Après une large victoire aux élections primaires d’août, considérées par beaucoup comme une répétition générale de l’élection présidentielle, Alberto Fernandez devient sans grande surprise le nouveau président de la République d’Argentine. Sa tâche ne sera pas aisée dans un pays en proie à une profonde crise économique et une inflation parmi les plus élevées du monde.
Photo : Sarcano TV
Le 27 octobre, sur les coups de 23 heures, Alberto Fernandez monte sur scène pour célébrer avec les militants la victoire du Frente para todos.

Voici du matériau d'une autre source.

/-- **THE FOUR STENCILS OF `E = Hr_{K+1} ∘ lift − Hr_K` FACTOR**: at a bond `⟨x, d⟩` where the centred lift commutes with the stencil steps (`hsh`, `hun`, `hus`), each token stencil of
`E` is `(ξ·(stencil of W_{K+1} at ⟨lift x, d⟩ − stencil of W_K at ⟨x, d⟩) : ℂ) • ρ₈(bV a)` (`ξ_{K+1} = ξ_K`). [cite: Balaban1987RG1, (1.21) p.264, (3.37) p.277 (bookkeeping); Balaban1985Variational, (190) p.308] -/
theorem stencilE_eq_smul (a : (thetaFill F a₀ ε₂₉).ιβ) (lK : RespLabel F k K) (lK1 : RespLabel F k (K + 1))
    (x : Site (F.P K) 0) (dir : Fin (F.P K).d)
    (hsh : ∀ ν : Fin (F.P K).d, (liftSiteCtr F K 0 x).shift ν = liftSiteCtr F K 0 (x.shift ν))
    (hun : ∀ ν : Fin (F.P K).d, (liftSiteCtr F K 0 x).unshift ν = liftSiteCtr F K 0 (x.unshift ν))
    (hus : ∀ ν μ' : Fin (F.P K).d, (liftSiteCtr F K 0 (x.unshift ν)).shift μ' = liftSiteCtr F K 0 ((x.unshift ν).shift μ')) :
    letI θ := thetaFill F a₀ ε₂₉; letI := θ.instVβ₁; letI := θ.instVβ₂; letI := θ.instιβ
    letI E : PBond (F.P K) 0 → Fin 2 → Fin 2 → ℂ := fun b' => recordHrLocξ F θ k (K + 1) Finset.univ a lK1 (liftBondCtr F K 0 b') - recordHrLocξ F θ k K Finset.univ a lK b'
    letI W : PBond (F.P K) 0 → ℝ := windowResp F k K Finset.univ lK
    letI W' : PBond (F.P (K + 1)) 0 → ℝ := windowResp F k (K + 1) Finset.univ lK1
    letI x' : Site (F.P (K + 1)) 0 := liftSiteCtr F K 0 x
    letI ρ : Fin 2 → Fin 2 → ℂ := fun i i' => θ.ρ8 (θ.bV a) i i'
    letI ξ : ℝ := (F.P K).eta (k + 1)
    E ⟨x, dir⟩ = ((ξ * (W' ⟨x', dir⟩ - W ⟨x, dir⟩) : ℝ) : ℂ) • ρ ∧
    (∀ ν : Fin (F.P K).d, E ⟨x.shift ν, dir⟩ - E ⟨x, dir⟩ = ((ξ * ((W' ⟨x'.shift ν, dir⟩ - W' ⟨x', dir⟩) - (W ⟨x.shift ν, dir⟩ - W ⟨x, dir⟩)) : ℝ) : ℂ) • ρ) ∧
    (∑ ν : Fin (F.P K).d, (E ⟨x.shift ν, dir⟩ - (2 : ℂ) • E ⟨x, dir⟩ + E ⟨x.unshift ν, dir⟩)) =
      ((ξ * ((∑ ν : Fin (F.P K).d, (W' ⟨x'.shift ν, dir⟩ - 2 * W' ⟨x', dir⟩ + W' ⟨x'.unshift ν, dir⟩)) -
        (∑ ν : Fin (F.P K).d, (W ⟨x.shift ν, dir⟩ - 2 * W ⟨x, dir⟩ + W ⟨x.unshift ν, dir⟩))) : ℝ) : ℂ) • ρ ∧
    (∑ ν : Fin (F.P K).d, ((E ⟨x, dir⟩ + E ⟨x.shift dir, ν⟩ - E ⟨x.shift ν, dir⟩ - E ⟨x, ν⟩) -
      (E ⟨x.unshift ν, dir⟩ + E ⟨(x.unshift ν).shift dir, ν⟩ - E ⟨(x.unshift ν).shift ν, dir⟩ - E ⟨x.unshift ν, ν⟩))) =
      ((ξ * ((∑ ν : Fin (F.P K).d, ((W' ⟨x', dir⟩ + W' ⟨x'.shift dir, ν⟩ - W' ⟨x'.shift ν, dir⟩ - W' ⟨x', ν⟩) -
          (W' ⟨x'.unshift ν, dir⟩ + W' ⟨(x'.unshift ν).shift dir, ν⟩ - W' ⟨(x'.unshift ν).shift ν, dir⟩ - W' ⟨x'.unshift ν, ν⟩))) -
        (∑ ν : Fin (F.P K).d, ((W ⟨x, dir⟩ + W ⟨x.shift dir, ν⟩ - W ⟨x.shift ν, dir⟩ - W ⟨x, ν⟩) -
          (W ⟨x.unshift ν, dir⟩ + W ⟨(x.unshift ν).shift dir, ν⟩ - W ⟨(x.unshift ν).shift ν, dir⟩ - W ⟨x.unshift ν, ν⟩)))) : ℝ) : ℂ) • ρ := by
  letI θ := thetaFill F a₀ ε₂₉; letI := θ.instVβ₁; letI := θ.instVβ₂; letI := θ.instιβ
  have heta : (F.P (K + 1)).eta (k + 1) = (F.P K).eta (k + 1) := rfl
  simp only [liftBondCtr, ← hsh, ← hun, ← hus, recordHrLocξ_eq_smul, heta]
  refine ⟨?_, fun ν => ?_, ?_, ?_⟩
  · rw [← sub_smul]
    congr 1; push_cast; ring
  · simp only [← sub_smul]
    congr 1; push_cast; ring
  · simp only [smul_smul, ← sub_smul, ← add_smul, ← Finset.sum_smul]
    congr 1; push_cast
    simp only [Finset.mul_sum, ← Finset.sum_sub_distrib]
    exact Finset.sum_congr rfl fun ν _ => by ring
  · simp only [← sub_smul, ← add_smul, ← Finset.sum_smul]
    congr 1; push_cast
    simp only [Finset.mul_sum, ← Finset.sum_sub_distrib]
    exact Finset.sum_congr rfl fun ν _ => by ring

end Smul

/-! ## §2  Summability of the stencil kernels in offset form -/

section OffsetSummable

variable (n : ℕ) [NeZero n] {N : Fin (3 + 1) → ℕ}

/-- Summability of `m ↦ 𝓚(a + n·(x + N∘m))`. [cite: Balaban1984PropagatorsI, (1.65) p.29] -/
theorem summable_imgKer_offset (hN : ∀ i, 1 ≤ N i) (μ lam : Fin (3 + 1)) (a : Fin (3 + 1) → Fin n) (x : Fin (3 + 1) → ℤ) :
    Summable (fun m : Fin (3 + 1) → ℤ => imgKer n μ lam ((fun j => ((a j : ℕ) : ℤ)) + (n : ℤ) • translate N x m)) :=
  (summable_imgKer_translate_offset n N hN μ lam a x 0 abs_zero_step_le).congr fun m => by rw [add_zero]

/-- Summability of the first-difference kernel along `a + n·(x + N∘m)`. [cite: Balaban1984PropagatorsI, (1.65) p.29; Balaban1985Variational, (190) p.308] -/
theorem summable_kerDiff_offset (hN : ∀ i, 1 ≤ N i) (μ lam ν : Fin (3 + 1)) (a : Fin (3 + 1) → Fin n) (x : Fin (3 + 1) → ℤ) :
    Summable (fun m : Fin (3 + 1) → ℤ => kerDiff n μ lam ν ((fun j => ((a j : ℕ) : ℤ)) + (n : ℤ) • translate N x m)) := by
  have S := fun (s : Fin (3 + 1) → ℤ) (hs : ∀ i, |s i| ≤ 2) => summable_imgKer_translate_offset n N hN μ lam a x s hs
  refine ((S (unitVec ν) fun i => (abs_unitVec_le ν i).1).sub (S 0 abs_zero_step_le)).congr fun m => ?_
  simp only [kerDiff, add_zero]

/-- Summability of the Laplacian kernel along `a + n·(x + N∘m)`. [cite: Balaban1984PropagatorsI, (1.65) p.29; Balaban1985Variational, (190) p.308] -/
theorem summable_kerLap_offset (hN : ∀ i, 1 ≤ N i) (μ lam : Fin (3 + 1)) (a : Fin (3 + 1) → Fin n) (x : Fin (3 + 1) → ℤ) :
    Summable (fun m : Fin (3 + 1) → ℤ => kerLap n μ lam ((fun j => ((a j : ℕ) : ℤ)) + (n : ℤ) • translate N x m)) := by
  have S := fun (s : Fin (3 + 1) → ℤ) (hs : ∀ i, |s i| ≤ 2) => summable_imgKer_translate_offset n N hN μ lam a x s hs
  refine (summable_sum (s := (Finset.univ : Finset (Fin (3 + 1)))) fun ν _ =>
    ((S (unitVec ν) fun i => (abs_unitVec_le ν i).1).sub ((S 0 abs_zero_step_le).mul_left 2)).add
      (S (-unitVec ν) fun i => (abs_unitVec_le ν i).2)).congr fun m => ?_
  simp only [kerLap, add_zero]
  simp only [sub_eq_add_neg]

/-- Summability of the curl kernel along `a + n·(x + N∘m)`. [cite: Balaban1984PropagatorsI, (1.65) p.29; Balaban1985Variational, (190) p.308] -/
theorem summable_kerCurl_offset (hN : ∀ i, 1 ≤ N i) (μ lam : Fin (3 + 1)) (a : Fin (3 + 1) → Fin n) (x : Fin (3 + 1) → ℤ) :
    Summable (fun m : Fin (3 + 1) → ℤ => kerCurl n μ lam ((fun j => ((a j : ℕ) : ℤ)) + (n : ℤ) • translate N x m)) := by
  have S := fun (μ' : Fin (3 + 1)) (s : Fin (3 + 1) → ℤ) (hs : ∀ i, |s i| ≤ 2) => summable_imgKer_translate_offset n N hN μ' lam a x s hs
  have s0 : ∀ i : Fin (3 + 1), |(0 : Fin (3 + 1) → ℤ) i| ≤ 2 := abs_zero_step_le
  have s1 : ∀ ν i : Fin (3 + 1), |unitVec ν i| ≤ 2 := fun ν i => (abs_unitVec_le ν i).1
  have s2 : ∀ ν i : Fin (3 + 1), |(-unitVec ν) i| ≤ 2 := fun ν i => (abs_unitVec_le ν i).2
  have s3 : ∀ ν i : Fin (3 + 1), |(-unitVec ν + unitVec μ) i| ≤ 2 := fun ν i => (abs_unitVec_add_le ν μ i).1
  have s4 : ∀ ν i : Fin (3 + 1), |(-unitVec ν + unitVec ν) i| ≤ 2 := fun ν i => (abs_unitVec_add_le ν ν i).2
  refine (summable_sum (s := (Finset.univ : Finset (Fin (3 + 1)))) fun ν _ =>
    ((((S μ 0 s0).add (S ν _ (s1 μ))).sub (S μ _ (s1 ν))).sub (S ν 0 s0)).sub
      ((((S μ _ (s2 ν)).add (S ν _ (s3 ν))).sub (S μ _ (s4 ν))).sub (S ν _ (s2 ν)))).congr fun m => ?_
  simp only [kerCurl, add_zero]
  simp only [sub_eq_add_neg, add_assoc]

end OffsetSummable

/-! ## §3  ★★★ The NEAR″ clauses -/

/-- Bookkeeping: `‖(c : ℂ) • ρ‖ ≤ |c|` for `‖ρ‖ ≤ 1`. [folklore] -/
theorem norm_real_smul_le {c : ℝ} {ρ : Fin 2 → Fin 2 → ℂ} (hρ : ‖ρ‖ ≤ 1) : ‖((c : ℝ) : ℂ) • ρ‖ ≤ |c| := by
  rw [norm_smul, Complex.norm_real, Real.norm_eq_abs]
  exact mul_le_of_le_one_right (abs_nonneg c) hρ

/-- Bookkeeping for the four clauses: `ξ·(2·(m·C·e)) ≤ (2·Σ·e′)·ξ` when `m·C ≤ Σ`, `e ≤ e′`. [folklore] -/
theorem clause_arith {ξ m C e e' S : ℝ} (hξ : 0 ≤ ξ) (hmC : m * C ≤ S) (hm : 0 ≤ m * C) (he : e ≤ e') (he0 : 0 ≤ e) :
    ξ * (2 * (m * C * e)) ≤ 2 * S * e' * ξ := by
  have h1 : m * C * e ≤ S * e' := by
    calc m * C * e ≤ m * C * e' := mul_le_mul_of_nonneg_left he hm
      _ ≤ S * e' := mul_le_mul_of_nonneg_right hmC (he0.trans he)
  nlinarith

Avec 48,1% des votes, il s’impose comme le nouveau Président de l’Argentine et succèdera le 10 octobre à Mauricio Macri, qui termine en deuxième position avec 40,4% des votes. Bien que l’issue du scrutin ne surprenne pas grand monde, on peut tout de même remarquer que la victoire ne fut pas aussi écrasante que pouvaient le laisser entrevoir les élections d’août dernier où Fernandez distançait Macri avec 16 points de différence.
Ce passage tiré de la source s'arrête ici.